Now that that's done, let's continue:

.99 Repeating != 1


right?

Wrong. 1/3rd of .99 repeating is .33 repeating... which is also 1/3rd of 1. thus 1== .99 repeating.

Is this a fault of computers being unable to calculate an infinate number? Does it make math itself incorrect? Does that mean that infinite is just a side effect of our flawed math system?

JediKirby

the more nines you have, the closer the difference between that and 1 to zero

the number of nines is approching infinity, the difference is approching zero

You mean .99 repeating divided by .33 repeating.

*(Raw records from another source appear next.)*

import Summits.MatrixMultiplication.MatrixMultiplication.Theorems.ObstructionDescentUniversalOccurrenceTwoRectangleFloor

set_option linter.dupNamespace false
set_option autoImplicit false

/-!
# Universal occurrence — two rectangles, part X: the STOREY LAW (lifted slices of `⟨R⟩`) (decomp-mm · lens 3 · gen 44)

Route `route-MatrixMultiplication-ObstructionDescent` (sub-problem `MatrixMultiplication`, `ω(ℂ) = 2`); SUPPORT for the crux
`NoOccurrenceObstruction` (`P_O`, item `stmt-MatrixMultiplication-29040`) through the universal-occurrence programme (NODE-g29…g44
of the decomp-mm cell, lens 3).  Nothing here proves `ω = 2` or closes an item; no `def`, no `sorry`, standard axioms.  Closure
currency as in parts I–IX and A–E: "`(λ⁰,λ¹,λ²)` occurs for `s`" is `isotypicSum₁ λ⁰ (isotypicSum₂ λ¹ (isotypicSum₃ λ² (s^{⊗d}))) ≠ 0`.

**Why (census v54, rows I238/I-g54d: "the four-odd class is the ENTIRE untouched remainder of the two-rectangular sector").**
Part IX (the floor law, `occurs_unitTensor_twoRectangle_of_pairing_ne_zero`) certifies `((δ^N),(δ^N),ν) ∈ S(⟨m⟩)`, `m ≥ N`, from
the diagonal slices `t₀(c) = ∑ᵢ eᵢ ⊗ eᵢ ⊗ cᵢ` of `⟨N⟩` (border rank `≤ N`).  For `δ = 2` every word `g ∘ w_σ` fed to the third
leg has EVEN content, so the floor law reaches only third legs `ν ⊢ 2N` with all parts even (parts A–E, K27: all such `ν` with
`≤ 4` rows and `ν₃ ≤ 2`).  The types with four ODD parts — Bürgisser–Ikenmeyer's `((2^4),(2^4),(5,1,1,1)) ∉ S°(⟨5⟩)` (2011,
Lemma 6.1) is the first — do not even lie in the orbit closure `S°(⟨N+1⟩)`: they need witnesses of border rank `≥ N + 2`, i.e.
slices of `⟨R⟩` with `R > N` ("one storey up").  This file is the general tool for that: the evaluation law and the occurrence
law for the LIFTED SLICES `t_{φ,ψ}(c) := ∑_{r<R} e_{φ r} ⊗ e_{ψ r} ⊗ c_r ∈ (ℂ^N)^{⊗3}` (`φ, ψ : [R] → [N]` arbitrary collision
maps; `t₀(c)` is `R = N`, `φ = ψ = id`).  Part XI uses it with `R = N + 2` and two CROSSED lifts (`φ(N) = ψ(N+1) = 0`,
`φ(N+1) = ψ(N) = 1`) to certify the first uniform four-odd family `((2^N),(2^N),(2N-3,1,1,1)) ∈ S(⟨m⟩)`, `m ≥ N + 2`.

**Contents.**  §1: `t_{φ,ψ}(c) = ∑_r δ_{φ r} ⊗ δ_{ψ r} ⊗ c_r` has rank, hence border rank, `≤ R` (`algBorderRank_liftSlice_le`).
§2: its tensor powers on words, `t_{φ,ψ}(c)^{⊗D}(u,v,w) = ∑_{ι : [D] → [R], φ∘ι = u, ψ∘ι = v} ∏_q c_{ι q, w q}`
(`kroneckerPow_liftSlice`), and two block-sign facts (`bijective_of_wordBlockSign_ne_zero`, `wordBlockSign_mul_self_of_ne_zero`).
§3 (evaluation law): `⟪ζ_e ⊗ ζ_{e'} ⊗ M, t_{φ,ψ}(c)^{⊗D}⟫ = ∑_ι ζ_e(φ∘ι) ζ_{e'}(ψ∘ι) ∑_w M(w) ∏_q c_{ι q, w q}`
(`pairing_liftSlice_blockSign_blockSign`; general trilinear form `pairing_liftSlice`), the collapse of the `ι`-sum against a block
sign (`sum_wordBlockSign_comp_mul`) and of the inner sum at an indicator colouring `c_r = δ_{γ r}` (`sum_mul_prod_indicator_word_eq`).
§4 (THE STOREY LAW, `occurs_unitTensor_twoRectangle_of_liftPairing_ne_zero`, design form `…_of_liftDesign_ne_zero`): if
`∑_ι ζ_e(φ∘ι) ζ_{e'}(ψ∘ι) M(γ∘ι) ≠ 0` for a highest-weight vector `M` of weight `λ²` and block structures `e, e'`, then
`((δ^N),(δ^N),λ²)` occurs for `⟨m⟩` for every `m ≥ max(N, R)`.

[cite: BurgisserIkenmeyer2011, §3.4 (Prop. 3.4), Thm. 4.4, Lemma 6.1] [cite: BurgisserIkenmeyer2017, §5, Thm. 5.9 (proof of (2)), eq. (3.4)]
[cite: Landsberg2017, §9.1.1]
-/

noncomputable section

open scoped BigOperators

namespace Summit.MatrixMultiplication.MatrixMultiplication.Theorems.ObstructionCalculus

open Literature.Computability.AlgebraicComplexity
open Literature.NumberTheory.DiophantineGeometry (Word Word3 wordRep highestWeightSpace Weight tripleHw mem_tripleHw_iff)

/-! ### §1 The lifted slices `t_{φ,ψ}(c) = ∑_{r<R} e_{φ r} ⊗ e_{ψ r} ⊗ c_r` -/

/-- `t_{φ,ψ}(c)` is a sum of `R` triads. [folklore] -/
theorem liftSlice_eq_sum_triad {N R : ℕ} (φ ψ : Fin R → Fin N) (c : Fin R → Fin N → ℂ) :
    (fun i j l : Fin N => ∑ r : Fin R, if φ r = i ∧ ψ r = j then c r l else 0) =
      ∑ r : Fin R, triad (Pi.single (φ r) (1 : ℂ)) (Pi.single (ψ r) (1 : ℂ)) (c r) := by
  classical
  funext i j l
  rw [Finset.sum_apply, Finset.sum_apply, Finset.sum_apply]
  refine Finset.sum_congr rfl fun r _ => ?_
  rw [triad_apply, Pi.single_apply, Pi.single_apply]
  by_cases h1 : φ r = i
  · by_cases h2 : ψ r = j
    · rw [if_pos ⟨h1, h2⟩, if_pos h1.symm, if_pos h2.symm, one_mul, one_mul]
    · rw [if_neg (fun h => h2 h.2), if_pos h1.symm, if_neg (fun h => h2 h.symm)]; ring
  · rw [if_neg (fun h => h1 h.1), if_neg (fun h => h1 h.symm)]; ring

/-- **`R̲(t_{φ,ψ}(c)) ≤ R(t_{φ,ψ}(c)) ≤ R`**: a lifted slice is a restriction of `⟨R⟩`. [folklore] -/
theorem algBorderRank_liftSlice_le {N R : ℕ} (φ ψ : Fin R → Fin N) (c : Fin R → Fin N → ℂ) :
    algBorderRank (fun i j l : Fin N => ∑ r : Fin R, if φ r = i ∧ ψ r = j then c r l else 0) ≤ R :=
  (algBorderRank_le_tensorRank _).trans
    (tensorRank_le_of_eq_sum (fun r => Pi.single (φ r) (1 : ℂ)) (fun r => Pi.single (ψ r) (1 : ℂ)) c
      (liftSlice_eq_sum_triad φ ψ c))

/-! ### §2 Tensor powers of a lifted slice on words; two block-sign facts -/

/-- `t_{φ,ψ}(c)^{⊗D}(u,v,w) = ∑_{ι : [D] → [R]} [φ ∘ ι = u] [ψ ∘ ι = v] ∏_q c_{ι q, w q}`. [folklore] -/
theorem kroneckerPow_liftSlice {N R D : ℕ} (φ ψ : Fin R → Fin N) (c : Fin R → Fin N → ℂ) (u v w : Word N D) :
    kroneckerPow (fun i j l : Fin N => ∑ r : Fin R, if φ r = i ∧ ψ r = j then c r l else 0) D u v w =
      ∑ ι : Fin D → Fin R, if φ ∘ ι = u ∧ ψ ∘ ι = v then ∏ q, c (ι q) (w q) else 0 := by
  classical
  rw [kroneckerPow_apply]
  have hex := Finset.prod_univ_sum (fun _ : Fin D => (Finset.univ : Finset (Fin R)))
    fun q r => (if φ r = u q ∧ ψ r = v q then c r (w q) else 0)
  rw [Fintype.piFinset_univ] at hex
  rw [hex]
  refine Finset.sum_congr rfl fun ι _ => ?_
  by_cases h : φ ∘ ι = u ∧ ψ ∘ ι = v
  · rw [if_pos h]
    exact Finset.prod_congr rfl fun q _ => if_pos ⟨congrFun h.1 q, congrFun h.2 q⟩
  · rw [if_neg h]
    obtain ⟨q, hq⟩ : ∃ q, ¬ (φ (ι q) = u q ∧ ψ (ι q) = v q) := by
      by_contra hc
      exact h ⟨funext fun q => (not_not.1 (not_exists.1 hc q)).1, funext fun q => (not_not.1 (not_exists.1 hc q)).2⟩
    exact Finset.prod_eq_zero (Finset.mem_univ q) (if_neg hq)

/-- A non-zero block sign means every block carries each letter exactly once. [cite: BurgisserIkenmeyer2017, Thm. 5.9 (proof of (2))] -/
theorem bijective_of_wordBlockSign_ne_zero {D δ N : ℕ} (e : Fin D ≃ Fin δ × Fin N) {u : Word N D}
    (h : wordBlockSign ℂ e u ≠ 0) (a : Fin δ) : Function.Bijective (fun j => u (e.symm (a, j))) := by
  unfold wordBlockSign at h
  by_cases hb : ∀ a, Function.Bijective (fun j => u (e.symm (a, j)))
  · exact hb a
  · exact absurd (if_neg hb) h

/-- A non-zero block sign squares to `1`. [folklore] -/
theorem wordBlockSign_mul_self_of_ne_zero {D δ N : ℕ} (e : Fin D ≃ Fin δ × Fin N) {u : Word N D}
    (h : wordBlockSign ℂ e u ≠ 0) : wordBlockSign ℂ e u * wordBlockSign ℂ e u = 1 := by
  unfold wordBlockSign at h ⊢
  by_cases hb : ∀ a, Function.Bijective (fun j => u (e.symm (a, j)))
  · rw [if_pos hb, ← Finset.prod_mul_distrib]
    exact Finset.prod_eq_one fun a _ => by
      rw [← Int.cast_mul, ← Units.val_mul, Int.units_mul_self, Units.val_one, Int.cast_one]
  · exact absurd (if_neg hb) h

/-! ### §3 The evaluation law for lifted slices -/

/-- **Trilinear evaluation of `t_{φ,ψ}(c)^{⊗D}`**: `∑_{u,v,w} t^{⊗D}(u,v,w) F(u,v,w) = ∑_ι ∑_w (∏_q c_{ι q,w q}) F(φ∘ι, ψ∘ι, w)`.
[this node] -/
theorem pairing_liftSlice {N R D : ℕ} (φ ψ : Fin R → Fin N) (c : Fin R → Fin N → ℂ)
    (F : Word N D → Word N D → Word N D → ℂ) :
    ∑ u, ∑ v, ∑ w, kroneckerPow (fun i j l : Fin N => ∑ r : Fin R, if φ r = i ∧ ψ r = j then c r l else 0) D u v w *
        F u v w =
      ∑ ι : Fin D → Fin R, ∑ w, (∏ q, c (ι q) (w q)) * F (φ ∘ ι) (ψ ∘ ι) w := by
  classical
  have key : ∀ u v w : Word N D,
      kroneckerPow (fun i j l : Fin N => ∑ r : Fin R, if φ r = i ∧ ψ r = j then c r l else 0) D u v w * F u v w =
        ∑ ι : Fin D → Fin R, if φ ∘ ι = u ∧ ψ ∘ ι = v then (∏ q, c (ι q) (w q)) * F u v w else 0 := by
    intro u v w
    rw [kroneckerPow_liftSlice, Finset.sum_mul]
    refine Finset.sum_congr rfl fun ι _ => ?_
    split_ifs <;> simp
  simp_rw [key]
  -- bring `∑ ι` to the front
  rw [Finset.sum_congr rfl fun u _ => Finset.sum_congr rfl fun v _ => Finset.sum_comm]
  rw [Finset.sum_congr rfl fun u _ => Finset.sum_comm, Finset.sum_comm]
  refine Finset.sum_congr rfl fun ι _ => ?_
  rw [Finset.sum_eq_single (φ ∘ ι)]
  · rw [Finset.sum_eq_single (ψ ∘ ι)]
    · exact Finset.sum_congr rfl fun w _ => if_pos ⟨rfl, rfl⟩
    · intro v _ hv
      exact Finset.sum_eq_zero fun w _ => if_neg fun h => hv h.2.symm
    · intro h; exact absurd (Finset.mem_univ _) h
  · intro u _ hu
    exact Finset.sum_eq_zero fun v _ => Finset.sum_eq_zero fun w _ => if_neg fun h => hu h.1.symm
  · intro h; exact absurd (Finset.mem_univ _) h

/-- **Evaluation law (lifted slice, two block structures).**
`⟪ζ_e ⊗ ζ_{e'} ⊗ M, t_{φ,ψ}(c)^{⊗D}⟫ = ∑_{ι : [D] → [R]} ζ_e(φ ∘ ι) · ζ_{e'}(ψ ∘ ι) · ∑_w M(w) ∏_q c_{ι q, w q}`. [this node] -/
theorem pairing_liftSlice_blockSign_blockSign {N R D δ δ' : ℕ} (φ ψ : Fin R → Fin N) (c : Fin R → Fin N → ℂ)
    (e : Fin D ≃ Fin δ × Fin N) (e' : Fin D ≃ Fin δ' × Fin N) (M : Word N D → ℂ) :
    ∑ u, ∑ v, ∑ w, kroneckerPow (fun i j l : Fin N => ∑ r : Fin R, if φ r = i ∧ ψ r = j then c r l else 0) D u v w *
        (wordBlockSign ℂ e u * wordBlockSign ℂ e' v * M w) =
      ∑ ι : Fin D → Fin R, wordBlockSign ℂ e (φ ∘ ι) *
        (wordBlockSign ℂ e' (ψ ∘ ι) * ∑ w, M w * ∏ q, c (ι q) (w q)) := by
  rw [pairing_liftSlice]
  refine Finset.sum_congr rfl fun ι _ => ?_
  rw [Finset.mul_sum, Finset.mul_sum]
  refine Finset.sum_congr rfl fun w _ => ?_
  ring

/-- **Collapsing the `ι`-sum against a block sign**: `∑_ι ζ_e(φ∘ι) G(ι) = ∑_{σ ∈ S_N^δ} sgn(σ) ∑_{ι : φ∘ι = w_σ} G(ι)`.
[cite: BurgisserIkenmeyer2017, eq. (3.4)] -/
theorem sum_wordBlockSign_comp_mul {N R D δ : ℕ} (e : Fin D ≃ Fin δ × Fin N) (φ : Fin R → Fin N)
    (G : (Fin D → Fin R) → ℂ) :
    ∑ ι : Fin D → Fin R, wordBlockSign ℂ e (φ ∘ ι) * G ι =
      ∑ σ : Fin δ → Equiv.Perm (Fin N), (∏ a, ((Equiv.Perm.sign (σ a) : ℤ) : ℂ)) *
        ∑ ι : Fin D → Fin R, if (φ ∘ ι = fun q => σ (e q).1 (e q).2) then G ι else 0 := by
  classical
  have h1 : ∑ ι : Fin D → Fin R, wordBlockSign ℂ e (φ ∘ ι) * G ι =
      ∑ u : Word N D, wordBlockSign ℂ e u * ∑ ι : Fin D → Fin R, if φ ∘ ι = u then G ι else 0 := by
    symm
    rw [Finset.sum_congr rfl fun u _ => Finset.mul_sum _ _ _, Finset.sum_comm]
    refine Finset.sum_congr rfl fun ι _ => ?_
    rw [Finset.sum_eq_single (φ ∘ ι)]
    · rw [if_pos rfl]
    · intro u _ hu
      rw [if_neg (Ne.symm hu), mul_zero]
    · intro h; exact absurd (Finset.mem_univ _) h
  have h2 := sum_wordBlockSign_mul e (fun u : Word N D => ∑ ι : Fin D → Fin R, if φ ∘ ι = u then G ι else 0)
  rw [h1, h2]

/-- At the indicator colouring of a word `x`, `∑_w M(w) ∏_q [w q = x q] = M(x)`. [folklore] -/
theorem sum_mul_prod_indicator_word_eq {N D : ℕ} (M : Word N D → ℂ) (x : Word N D) :
    (∑ w : Word N D, M w * ∏ q, (if w q = x q then (1 : ℂ) else 0)) = M x := by
  classical
  rw [Finset.sum_eq_single x]
  · simp
  · intro w _ hw
    obtain ⟨q, hq⟩ : ∃ q, w q ≠ x q := by
      by_contra h
      exact hw (funext fun q => not_not.1 (not_exists.1 h q))
    rw [Finset.prod_eq_zero (Finset.mem_univ q) (if_neg hq), mul_zero]
  · intro h
    exact absurd (Finset.mem_univ _) h

/-! ### §4 The storey law -/

/-- **The two-rectangle STOREY LAW (general witness).**  Let `λ⁰ = λ¹ = (δ^N)`, `M` a highest-weight vector of weight `λ²` on
words of length `Nδ`, `φ, ψ : [R] → [N]` collision maps, `c` an `R × N` matrix and `e, e'` block structures.  If
`∑_{ι : [Nδ] → [R]} ζ_e(φ∘ι) ζ_{e'}(ψ∘ι) ∑_w M(w) ∏_q c_{ι q, w q} ≠ 0`, then `(λ⁰,λ¹,λ²)` occurs for `⟨m⟩` for every
`m ≥ max(N, R)`: the lifted slice `t_{φ,ψ}(c)` has border rank `≤ R` and the pairing of §3 is an occurrence witness. [this node] -/
theorem occurs_unitTensor_twoRectangle_of_liftPairing_ne_zero {N R δ m : ℕ} (hNm : N ≤ m) (hRm : R ≤ m)
    (φ ψ : Fin R → Fin N) (e e' : Fin (N * δ) ≃ Fin δ × Fin N) {lam : Fin 3 → Nat.Partition (N * δ)}
    (h0 : lam 0 = Nat.Partition.rectangle N δ) (h1 : lam 1 = Nat.Partition.rectangle N δ)
    {M : Word N (N * δ) → ℂ} (hM : M ∈ highestWeightSpace (wordRep ℂ N (N * δ)) (Weight.ofPartition N (lam 2)))
    (c : Fin R → Fin N → ℂ)
    (h : ∑ ι : Fin (N * δ) → Fin R, wordBlockSign ℂ e (φ ∘ ι) *
        (wordBlockSign ℂ e' (ψ ∘ ι) * ∑ w, M w * ∏ q, c (ι q) (w q)) ≠ 0) :
    isotypicSum₁ (lam 0) (isotypicSum₂ (lam 1) (isotypicSum₃ (lam 2) (kroneckerPow (unitTensor ℂ m) (N * δ)))) ≠ 0 := by
  classical
  refine occurs_unitTensor_of_algBorderRank_le hNm _ ((algBorderRank_liftSlice_le φ ψ c).trans hRm) (N * δ) lam ?_
  have hmem : (fun t : Word3 N (N * δ) => wordBlockSign ℂ e t.1.1 * wordBlockSign ℂ e' t.1.2 * M t.2) ∈
      tripleHw ℂ N (N * δ) (Weight.ofPartition N (lam 0)) (Weight.ofPartition N (lam 1))
        (Weight.ofPartition N (lam 2)) := by
    rw [h0, h1]; exact blockSign_blockSign_mem_tripleHw e e' hM
  refine isotypicSum₁₂₃_kroneckerPow_ne_zero_of_pairing_tripleHw_ne_zero hmem ?_
  rw [show (∑ u, ∑ v, ∑ w,
      kroneckerPow (fun i j l : Fin N => ∑ r : Fin R, if φ r = i ∧ ψ r = j then c r l else 0) (N * δ) u v w *
        (fun t : Word3 N (N * δ) => wordBlockSign ℂ e t.1.1 * wordBlockSign ℂ e' t.1.2 * M t.2) ((u, v), w)) =
      ∑ u, ∑ v, ∑ w,
        kroneckerPow (fun i j l : Fin N => ∑ r : Fin R, if φ r = i ∧ ψ r = j then c r l else 0) (N * δ) u v w *
          (wordBlockSign ℂ e u * wordBlockSign ℂ e' v * M w) from rfl]
  rwa [pairing_liftSlice_blockSign_blockSign]

/-- **The two-rectangle STOREY LAW (design form).**  With the indicator colouring `c_r = δ_{γ r}` of a third map
`γ : [R] → [N]` the witness is the rank-`≤ R` tensor `t_{φ,ψ,γ} = ∑_{r<R} e_{φ r} ⊗ e_{ψ r} ⊗ e_{γ r}` and the criterion reads:
`∑_{ι : [Nδ] → [R]} ζ_e(φ∘ι) · ζ_{e'}(ψ∘ι) · M(γ∘ι) ≠ 0 ⟹ ((δ^N),(δ^N),λ²) ∈ S(⟨m⟩)` for all `m ≥ max(N,R)`. [this node] -/
theorem occurs_unitTensor_twoRectangle_of_liftDesign_ne_zero {N R δ m : ℕ} (hNm : N ≤ m) (hRm : R ≤ m)
    (φ ψ γ : Fin R → Fin N) (e e' : Fin (N * δ) ≃ Fin δ × Fin N) {lam : Fin 3 → Nat.Partition (N * δ)}
    (h0 : lam 0 = Nat.Partition.rectangle N δ) (h1 : lam 1 = Nat.Partition.rectangle N δ)
    {M : Word N (N * δ) → ℂ} (hM : M ∈ highestWeightSpace (wordRep ℂ N (N * δ)) (Weight.ofPartition N (lam 2)))
    (h : ∑ ι : Fin (N * δ) → Fin R, wordBlockSign ℂ e (φ ∘ ι) * (wordBlockSign ℂ e' (ψ ∘ ι) * M (γ ∘ ι)) ≠ 0) :
    isotypicSum₁ (lam 0) (isotypicSum₂ (lam 1) (isotypicSum₃ (lam 2) (kroneckerPow (unitTensor ℂ m) (N * δ)))) ≠ 0 := by
  classical
  refine occurs_unitTensor_twoRectangle_of_liftPairing_ne_zero hNm hRm φ ψ e e' h0 h1 hM
    (fun r l => if l = γ r then (1 : ℂ) else 0) ?_
  have hc : ∀ ι : Fin (N * δ) → Fin R,
      (∑ w, M w * ∏ q, (fun r l : Fin _ => if l = γ r then (1 : ℂ) else 0) (ι q) (w q)) = M (γ ∘ ι) :=
    fun ι => sum_mul_prod_indicator_word_eq M (γ ∘ ι)
  simp_rw [hc]
  exact h

/-- **Storey law, collapsed against the first block sign**: the criterion of the design form equals
`∑_{σ ∈ S_N^δ} sgn(σ) ∑_{ι : φ∘ι = w_σ} ζ_{e'}(ψ∘ι) M(γ∘ι)` — the form in which designs are evaluated by hand (one `σ` at a
time, the `ι` over `w_σ` being its LIFTS). [this node] -/
theorem liftDesign_sum_eq_sum_perm {N R δ δ' : ℕ} (φ ψ γ : Fin R → Fin N) (e : Fin (N * δ) ≃ Fin δ × Fin N)
    (e' : Fin (N * δ) ≃ Fin δ' × Fin N) (M : Word N (N * δ) → ℂ) :
    ∑ ι : Fin (N * δ) → Fin R, wordBlockSign ℂ e (φ ∘ ι) * (wordBlockSign ℂ e' (ψ ∘ ι) * M (γ ∘ ι)) =
      ∑ σ : Fin δ → Equiv.Perm (Fin N), (∏ a, ((Equiv.Perm.sign (σ a) : ℤ) : ℂ)) *
        ∑ ι : Fin (N * δ) → Fin R, if (φ ∘ ι = fun q => σ (e q).1 (e q).2) then
          wordBlockSign ℂ e' (ψ ∘ ι) * M (γ ∘ ι) else 0 :=
  sum_wordBlockSign_comp_mul e φ _

end Summit.MatrixMultiplication.MatrixMultiplication.Theorems.ObstructionCalculus

end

But anyway, I don't know anything about infinite mathematics. TRUE infinite mathematics ( = no rounding allowed)

And now a paragraph based on an excerpt from The Hitchhiker's Guide to the Galaxy:

(Universe statistics)

Inhabited Planets: 0
While there are indeed many inhabited planets in the known universe, there are an infinite number of planets in the universe because the universe is infinitely large. But since not all of those planets are inhabited (which we know), the number of inhabited planets is zero, because any number divided by infinity is as close to zero as can be.

That explains why you think einstein's theories are flawed... all of your scientific knowledge comes from the pseudo science of Hitchiker's Guide to the Galaxy.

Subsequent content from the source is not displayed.